I have used classroom debates about climate change in my higher education teaching for over a decade--with environmental science and geography students and with final year undergraduates and Master’s students. For a wicked problem like climate change, where there is no single correct position on how to deal with the challenge, nor why it should be dealt with this way, nor by whom, I have found that structured debates become effective learning devices for students.
Stylised debating positions allow the interweaving of both descriptive (‘this is known’) and prescriptive (‘this is right’) arguments. In other words, through debate students learn not only about the state of academic knowledge on a topic but also see how scientific knowledge is politically and ethically sterile unless it is interpreted using strong normative reasoning. To paraphrase Hannah Arendt, it is necessary to pass judgment on the facts to be able to act politically in the world. Furthermore, through debate students learn that such reasoning often leads to disagreement. But they also learn that disagreement, far from being innately destructive, can be an opportunity for self-reflection and personal learning
There is rising concern about the narrowness of students’ educational experiences and their lack of exposure to people and/or views with which they disagree. There is also growing evidence of online echo chambers and strong social sorting feeding the rise of identity politics and populism in many societies. We owe our students a learning experience which exposes and explains the reasons for answering in different ways the challenging questions posed by climate change.
It is for these reasons that I have developed a new student textbook -
Contemporary Climate Change Debates: A Student Primer
, published this month by Routledge - that will help students develop their own well-informed position without being told what to think. The 15 selected debates illustrate the range of cultural, economic, epistemic, ethical, legal, political, social and technological challenges raised by climate change. Each chapter addresses one of these debates, with invited leading and emerging scholars answering either ‘Yes’ or ‘No’ to each question, laying out the evidential and normative grounds—the descriptive and prescriptive bases--for their competing positions.

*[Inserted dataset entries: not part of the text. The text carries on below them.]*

import Literature.NumberTheory.LFunctions.RudnickSarnakSieving
import Literature.NumberTheory.LFunctions.RudnickSarnakPullback
import HarnessLib

/-!
# Rudnick–Sarnak §4 for `ζ`: reduction of the sieving step to Theorem 4.1

Z. Rudnick, P. Sarnak, *Zeros of principal `L`-functions and random matrix theory*, Duke Math.
J. **81** (1996), §4. The named fact `rudnick_sarnak_sieving` (`RudnickSarnak.lean`:
`RH → RSUnrestrictedLimits → RSRestrictedLimits`, i.e. "Theorem 3.2 at every level implies the
`T`-indexed Theorem 1.2") packages three printed steps:

1. the Möbius sieving `R_O = ∑_F μ(O, F) C_F` over the lattice `Π_n` of set partitions
   ((4.5)–(4.9)) — PROVED, `RudnickSarnakSieving.lean`;
2. `C_F(f_Φ, T) = C_ν(ι_F^* f_Φ, T)` with `ι_F^* f_Φ = f_{Φ_F}` again admissible at level `ν(F)`
   ((4.6), (4.14)), so that Theorem 3.2 applies to it — PROVED in the form "there is an
   admissible `Φ'` with `f_{Φ'} = ι_F^* f_Φ`", `RudnickSarnakPullback.lean`;
3. the identification of the resulting limit `∑_F μ(O, F) ∫ Φ C_F` ((4.15)–(4.16), Lemma 4.1)
   with the GUE answer `∫ f_Φ(x) W_n(x) δ(x̄) dx`: **Theorem 4.1** ("for `∑ |u_j| < 2`, the
   Fourier transform `Ŵ_n(u)` is equal to `R_O(u) = ∑_F μ(O, F) C_F(u)`", Props. 4.1–4.3,
   pp. 307–316) together with Parseval — recorded below as the named fact
   `rudnick_sarnak_thm41`, and NOT proved here.

`rudnick_sarnak_sieving_of_thm41` proves `rudnick_sarnak_sieving` from `rudnick_sarnak_thm41`
alone, so that after this file the trust base of `Literature.NumberTheory.LFunctions.rudnick_sarnak`
(via `rudnick_sarnak_of_sieving`, `RudnickSarnakProofs.lean`) is
`{rudnick_sarnak_unrestricted (RS Thm. 3.2), rudnick_sarnak_thm41 (RS Thm. 4.1 + (4.13)–(4.16))}`.

## The form of the Theorem 4.1 fact

RS pair the distribution `R_O(u) = ∑_F μ(O, F) C_F(u)` ((4.16)) with `Φ`; by Lemma 4.1 / (4.13)
and (4.14), `∫ Φ C_F = ∫ Φ_F C_O^{(ν)}`, the diagonal-pairing functional (3.9)
(`rsPairingFunctional ν`) of the pulled-back `Φ_F`, which is the limit of
`C_ν(ι_F^* f_Φ, T)/N(T)` given by Theorem 3.2. Since `rsPairingFunctional ν Φ'` only evaluates
`Φ'` on the hyperplane `∑ ξ_j = 0` (the arguments `∑ v_t e_{i(t)j(t)}` lie there), where `Φ'` is
determined by `f_{Φ'}` (Fourier inversion), it takes the same value on *every* admissible `Φ'`
with `f_{Φ'} = ι_F^* f_Φ`; the fact is therefore stated for an arbitrary family of such
representatives `Φ'_F` (as produced by `RudnickSarnak.exists_rsPhiTest_comp_surjective`),
indexed by the set partitions `Q` of `Fin (k+1)` with block maps
`blockIdxSucc Q : Fin (k+1) → Fin ν(Q)`, `ν(Q) = #Q.parts` (written `#Q.parts - 1 + 1`, as the
level of `rsPhiTest` is a successor). Theorem 4.1 plus Parseval
(`∫ Φ(u) Ŵ_n(u) du = ∫ f_Φ(x) W_n(x) δ(x̄) dx = rsLimit k f_Φ`, RS (1.5), p. 307: "In view of
(4.15), (4.16), and the definition of the GUE determinant `W_n(u)` (1.5), Theorem 1.2 follows
from Theorem 4.1") then reads: `∑_Q μ(O, Q) · rsPairingFunctional ν(Q) Φ'_Q = rsLimit k f_Φ`.

## Contents

* `RudnickSarnak.card_parts_pos`, `RudnickSarnak.card_parts_eq`, `RudnickSarnak.blockIdxSucc`,
  `RudnickSarnak.blockIdxSucc_surjective`.
* `rudnick_sarnak_thm41` (NAMED FACT, RS Thm. 4.1 with (4.13)–(4.16) and (1.5)).
* `rudnick_sarnak_sieving_of_thm41 : rudnick_sarnak_thm41 → rudnick_sarnak_sieving` (PROVED).
* `rudnick_sarnak_of_thm41 : rudnick_sarnak_unrestricted → rudnick_sarnak_thm41 → rudnick_sarnak`.

## References

* Z. Rudnick, P. Sarnak, Duke Math. J. 81 (1996), 269–322: (1.5), (3.9), Thm. 3.2, §4
  (4.5)–(4.16), Lemma 4.1, Thm. 4.1 (p. 307), Props. 4.1–4.3.
-/

noncomputable section

open Filter Topology Finset

namespace Literature.NumberTheory.LFunctions

namespace RudnickSarnak

variable {n : ℕ}

/-- A set partition of the nonempty set `{0, …, n}` has at least one block. [folklore] -/
theorem card_parts_pos (Q : Finpartition (univ : Finset (Fin (n + 1)))) : 0 < #Q.parts := by
  rw [Finset.card_pos]
  exact Q.parts_nonempty (Finset.univ_nonempty.ne_empty)

/-- `ν(Q) = (ν(Q) − 1) + 1` for the number of blocks of a set partition of `{0, …, n}`.
[folklore] -/
theorem card_parts_eq (Q : Finpartition (univ : Finset (Fin (n + 1)))) :
    #Q.parts = #Q.parts - 1 + 1 :=
  (Nat.succ_pred_eq_of_pos (card_parts_pos Q)).symm

/-- The block-index map of a set partition `Q` of `{0, …, n}` (`blockIdx`, RS's `ι_F`), read in
`Fin (ν(Q) − 1 + 1)` so that the level of the pulled-back test function is a successor, as
`rsPhiTest`/`IsRSAdmissiblePhi` require. [cite: RudnickSarnak1996, (4.5)] -/
def blockIdxSucc (Q : Finpartition (univ : Finset (Fin (n + 1)))) (a : Fin (n + 1)) :
    Fin (#Q.parts - 1 + 1) :=
  Fin.cast (card_parts_eq Q) (blockIdx Q a)

/-- The block-index map is surjective. [folklore] -/
theorem blockIdxSucc_surjective (Q : Finpartition (univ : Finset (Fin (n + 1)))) :
    Function.Surjective (blockIdxSucc Q) :=
  (finCongr (card_parts_eq Q)).surjective.comp (blockIdx_surjective Q)

end RudnickSarnak

open RudnickSarnak

/-! ## Theorem 4.1 as a named fact -/

/-- **rh.S32** NAMED FACT (Rudnick–Sarnak, Duke Math. J. 81 (1996), **Theorem 4.1** with
(4.13)–(4.16) and (1.5), for `L = ζ`). As printed: "THEOREM 4.1. Let
`W_n(x) = det(K(x_i − x_j))`, `K(x) = sin πx/πx`. Then, for `∑ |u_j| < 2`, the Fourier transform
`Ŵ_n(u)` is equal to `R_O(u)` in (4.16)", where `R_O(u) = ∑_F μ(O, F) C_F(u)` ((4.16)) is the
density of the sieved limit `R_O(f, T) = N(T) ∫ Φ(u) R_O(u) du + o(N(T))` ((4.15)), the
`C_F(u)` are the distributions of Lemma 4.1 / (4.13), and "in view of (4.15), (4.16), and the
definition of the GUE determinant `W_n(u)` (1.5), Theorem 1.2 follows from Theorem 4.1" (p. 307)
— i.e. `∫ Φ(u) R_O(u) du = ∫ Φ(u) Ŵ_n(u) du = ∫ f_Φ(x) W_n(x) δ(x̄) dx` (Parseval). Encoded as the
resulting identity of limits, paired with an admissible `Φ` (see the module docstring): for
`n = k + 1 ≥ 2`, `Φ` admissible with `f_Φ` satisfying TF 1–3, and any admissible representatives
`Φ'_Q` of the pulled-back test functions `ι_Q^* f_Φ = f_Φ ∘ (· ∘ blockIdxSucc Q)` over the set
partitions `Q` of `Fin (k+1)` (by (4.14) and Lemma 4.1, `∫ Φ C_Q = rsPairingFunctional ν(Q) Φ'_Q`,
independently of the representative),
`∑_Q μ(O, Q) · rsPairingFunctional ν(Q) Φ'_Q = rsLimit k f_Φ` with `μ(O, Q) = partitionMoebius Q`
(RS (4.3)) and `rsLimit k f_Φ = ∫ f_Φ(x) W_{k+1}(x) δ(x̄) dx`. Its printed proof is Props. 4.1–4.3
(pp. 307–316: the marking/pairing combinatorics, Spitzer's identity, and the expansion (4.27) of
the determinant). Users take `(h : rudnick_sarnak_thm41)`.
[cite: RudnickSarnak1996, Thm 4.1 with (4.13)–(4.16), (1.5)] -/
def rudnick_sarnak_thm41 : Prop :=
  ∀ {k : ℕ}, 1 ≤ k → ∀ {Φ : (Fin (k + 1) → ℝ) → ℂ}, IsRSAdmissiblePhi k Φ →
    IsRSTestFunction k (rsPhiTest Φ) →
    ∀ Φ' : (Q : Finpartition (univ : Finset (Fin (k + 1)))) → (Fin (#Q.parts - 1 + 1) → ℝ) → ℂ,
      (∀ Q, IsRSAdmissiblePhi (#Q.parts - 1) (Φ' Q)) →
      (∀ Q, rsPhiTest (Φ' Q) = fun z ↦ rsPhiTest Φ (fun a ↦ z (blockIdxSucc Q a))) →
      ∑ Q, (partitionMoebius Q : ℂ) * rsPairingFunctional (#Q.parts - 1 + 1) (Φ' Q) =
        rsLimit k (rsPhiTest Φ)

/-! ## The sieving step from Theorem 4.1 -/

/-- **RS §4 for `ζ` from Theorem 4.1.** The named fact `rudnick_sarnak_sieving`
(`RH → RSUnrestrictedLimits → RSRestrictedLimits`) follows from `rudnick_sarnak_thm41`: write
`R_n(f_Φ, T) = levelCorrelationSum/N(T)` as `∑_Q μ(O, Q) C_{ν(Q)}(ι_Q^* f_Φ, T)/N(T)`
(`levelCorrelationSum_eq_sum_partitionMoebius`), represent each `ι_Q^* f_Φ` as `f_{Φ'_Q}` with
`Φ'_Q` admissible (`exists_rsPhiTest_comp_surjective`), apply Theorem 3.2
(`RSUnrestrictedLimits`) to each of the finitely many `Φ'_Q`, and identify the limit by
Theorem 4.1 (`rudnick_sarnak_thm41`). (RH is not used beyond being a hypothesis of the fact.)
[cite: RudnickSarnak1996, §4 (4.9), (4.14)–(4.16), Thm 4.1] -/
theorem rudnick_sarnak_sieving_of_thm41 (h41 : rudnick_sarnak_thm41) : rudnick_sarnak_sieving := by
  intro _ hU k hk Φ hΦ hTF
  -- admissible representatives of the pulled-back test functions
  have hrep : ∀ Q : Finpartition (univ : Finset (Fin (k + 1))),
      ∃ Φ' : (Fin (#Q.parts - 1 + 1) → ℝ) → ℂ, IsRSAdmissiblePhi (#Q.parts - 1) Φ' ∧
        rsPhiTest Φ' = fun z ↦ rsPhiTest Φ (z ∘ blockIdxSucc Q) :=
    fun Q ↦ exists_rsPhiTest_comp_surjective hΦ hTF.schwartz_slice (blockIdxSucc_surjective Q)
  choose Φ' hΦ'adm hΦ'eq using hrep
  have hlimit : ∑ Q, (partitionMoebius Q : ℂ) * rsPairingFunctional (#Q.parts - 1 + 1) (Φ' Q) =
      rsLimit k (rsPhiTest Φ) :=
    h41 hk hΦ hTF Φ' hΦ'adm fun Q ↦ hΦ'eq Q
  -- the correlation function as the sieved combination of unrestricted sums of the `f_{Φ'_Q}`
  have hfun : (fun T : ℝ ↦ levelCorrelationSum (k + 1) (rsPhiTest Φ) (zetaZeroCount T) /
      zetaZeroCount T) = fun T ↦ ∑ Q, (partitionMoebius Q : ℂ) *
        (unrestrictedLevelSum (#Q.parts - 1 + 1) (rsPhiTest (Φ' Q)) (zetaZeroCount T) /
          zetaZeroCount T) := by
    funext T
    rw [levelCorrelationSum_eq_sum_partitionMoebius, Finset.sum_div]
    refine Finset.sum_congr rfl fun Q _ ↦ ?_
    rw [mul_div_assoc, hΦ'eq Q, unrestrictedLevelSum_comp_cast (card_parts_eq Q)]
    congr 3
  rw [hfun, ← hlimit]
  refine tendsto_finsetSum _ fun Q _ ↦ ?_
  exact (hU (hΦ'adm Q)).const_mul _

/-- **Theorem 1.2 for `ζ` from RS Thm. 3.2 and RS Thm. 4.1.** Combining `rudnick_sarnak_of_sieving`
(`RudnickSarnakProofs.lean`) with `rudnick_sarnak_sieving_of_thm41`: the named fact
`rudnick_sarnak` follows from `rudnick_sarnak_unrestricted` (RS Theorem 3.2 for `m = 1`) and
`rudnick_sarnak_thm41` (RS Theorem 4.1 with (4.13)–(4.16), (1.5)).
[cite: RudnickSarnak1996, Thm 1.2, Thm 3.2, Thm 4.1] -/
theorem rudnick_sarnak_of_thm41 (h₁ : rudnick_sarnak_unrestricted) (h₂ : rudnick_sarnak_thm41) :
    rudnick_sarnak :=
  rudnick_sarnak_of_sieving h₁ (rudnick_sarnak_sieving_of_thm41 h₂)

end Literature.NumberTheory.LFunctions

end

The authors are selected from 12 different countries, drawing equally across gender and from a variety of disciplinary and value commitments. Questions of perspective, identity, value, judgment and prescription are central to many of the disagreements fostered by climate change. My approach leans more on the humanities tradition than on that of the natural or social sciences, but its appeal is to students of climate change across the sciences, social sciences and humanities.
Examining these questions, and understanding how and why different scholars analyse and answer them in different ways, is a crucial learning experience for any student of climate change whether at high school, college or university. Students should be able to arrive at answers to complex questions, giving credible and reasonable accounts of their reasoning, without mere appeal to the authority of others or to calling down your own social identity. To quote philosopher Richard Foley, scholars and students alike “… should minimise the reliance on the opinions of others ‘floating in their brains’ and should instead to the extent possible arrive at conclusions there are able to defend on their own”.
It is important in a democracy to learn to disagree well, to realise that people with whom you disagree are not necessarily misguided, malicious or out to harm you. Their own life experience, education, moral or value commitments, might just mean that they see and interpret the world differently. Being able to recognise this, being able to engage in respectful debate and to learn from your antagonist, is the essence of learning. It helps break a deepening and polarising partisanship which is anathema for democratic deliberation.
Using labels to denigrate one’s opponent without considering in detail the reasons for their views, is a tactic used to ‘win an argument’ without in fact winning the argument. Calling out your opponent as a climate ‘denier’ or ‘contrarian’—or indeed as a climate ‘alarmist’ or ‘zealot’--does nothing to encourage constructive dialogue. Rather what is needed is a clear articulation of the different values that are at stake in the dispute and then to engage in political processes to explore and reach decisions about what to do. Simply listening to “the science” provides no shortcut to this challenging and often messy task. Debating with people who see, think and feel differently about climate change is essential.